Dataset records:
import Summits.Ventures.PackingBounds.ThreePointCert.C8TCert

/-!
# A(8, arccos 1/3) ≤ 74 (three-point bound, kernel-checked): kernel validation of Gram block R1 (chunks 1–3 of 3)

Framing: lottery ticket; floor = certified bounds/negative ranges. Venture `PackingBounds` (cell
`pub-packcert`), three-point SDP family. Integer data of a feasible point of the Bachoc–Vallentin
semidefinite program (n = 8, s = 1/3, degree d = 8, symmetric
sums of squares), derived by `pub-packcert-sdp/code/cert2lean.py` from the exact rational
certificate `sdp-n8-d8-s1-3-sym.json` of the cell (two independent exact verifiers + referee), in the
units of the kernel checker `ThreePointCert.Check` (soundness `ThreePointCert.Sound`). Generated
file: plain lists of integers / monomials.
-/

namespace Summit.Ventures.PackingBounds.ThreePointCert.C8T

open Literature.Geometry.DiscreteGeometry Literature.Geometry.DiscreteGeometry.PolyCert PolyCert.SPoly

set_option maxHeartbeats 0 in
/-- Block `R1`: rows from 0 (62 rows) of `zᵀ(LLᵀ)z` added to `[]` give `dR1c1` (kernel). -/
theorem okR1_1 : chunkOK C8T.gR1 0 62 [] C8T.dR1c1 = true := by
  decide +kernel

set_option maxHeartbeats 0 in
/-- Block `R1`: rows from 62 (31 rows) of `zᵀ(LLᵀ)z` added to `dR1c1` give `dR1c2` (kernel). -/
theorem okR1_2 : chunkOK C8T.gR1 62 31 C8T.dR1c1 C8T.dR1c2 = true := by
  decide +kernel

set_option maxHeartbeats 0 in
/-- Block `R1`: rows from 93 ((gR1.z.length - 93) rows) of `zᵀ(LLᵀ)z` added to `dR1c2` give `eR1` (kernel). -/
theorem okR1_3 : chunkOK C8T.gR1 93 (C8T.gR1.z.length - 93) C8T.dR1c2 C8T.eR1 = true := by
  decide +kernel

end Summit.Ventures.PackingBounds.ThreePointCert.C8T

PROBLEM:
Whatever the number of entries above, each one is to be copied exactly.

RESPONSE TO THIS TASK:
import Summits.Ventures.PackingBounds.ThreePointCert.C8TCert

/-!
# A(8, arccos 1/3) ≤ 74 (three-point bound, kernel-checked): kernel validation of Gram block R1 (chunks 1–3 of 3)

Framing: lottery ticket; floor = certified bounds/negative ranges. Venture `PackingBounds` (cell
`pub-packcert`), three-point SDP family. Integer data of a feasible point of the Bachoc–Vallentin
semidefinite program (n = 8, s = 1/3, degree d = 8, symmetric
sums of squares), derived by `pub-packcert-sdp/code/cert2lean.py` from the exact rational
certificate `sdp-n8-d8-s1-3-sym.json` of the cell (two independent exact verifiers + referee), in the
units of the kernel checker `ThreePointCert.Check` (soundness `ThreePointCert.Sound`). Generated
file: plain lists of integers / monomials.
-/

namespace Summit.Ventures.PackingBounds.ThreePointCert.C8T

open Literature.Geometry.DiscreteGeometry Literature.Geometry.DiscreteGeometry.PolyCert PolyCert.SPoly

set_option maxHeartbeats 0 in
/-- Block `R1`: rows from 0 (62 rows) of `zᵀ(LLᵀ)z` added to `[]` give `dR1c1` (kernel). -/
theorem okR1_1 : chunkOK C8T.gR1 0 62 [] C8T.dR1c1 = true := by
  decide +kernel

set_option maxHeartbeats 0 in
/-- Block `R1`: rows from 62 (31 rows) of `zᵀ(LLᵀ)z` added to `dR1c1` give `dR1c2` (kernel). -/
theorem okR1_2 : chunkOK C8T.gR1 62 31 C8T.dR1c1 C8T.dR1c2 = true := by
  decide +kernel

set_option maxHeartbeats 0 in
/-- Block `R1`: rows from 93 ((gR1.z.length - 93) rows) of `zᵀ(LLᵀ)z` added to `dR1c2` give `eR1` (kernel). -/
theorem okR1_3 : chunkOK C8T.gR1 93 (C8T.gR1.z.length - 93) C8T.dR1c2 C8T.eR1 = true := by
  decide +kernel

end Summit.Ventures.PackingBounds.ThreePointCert.C8T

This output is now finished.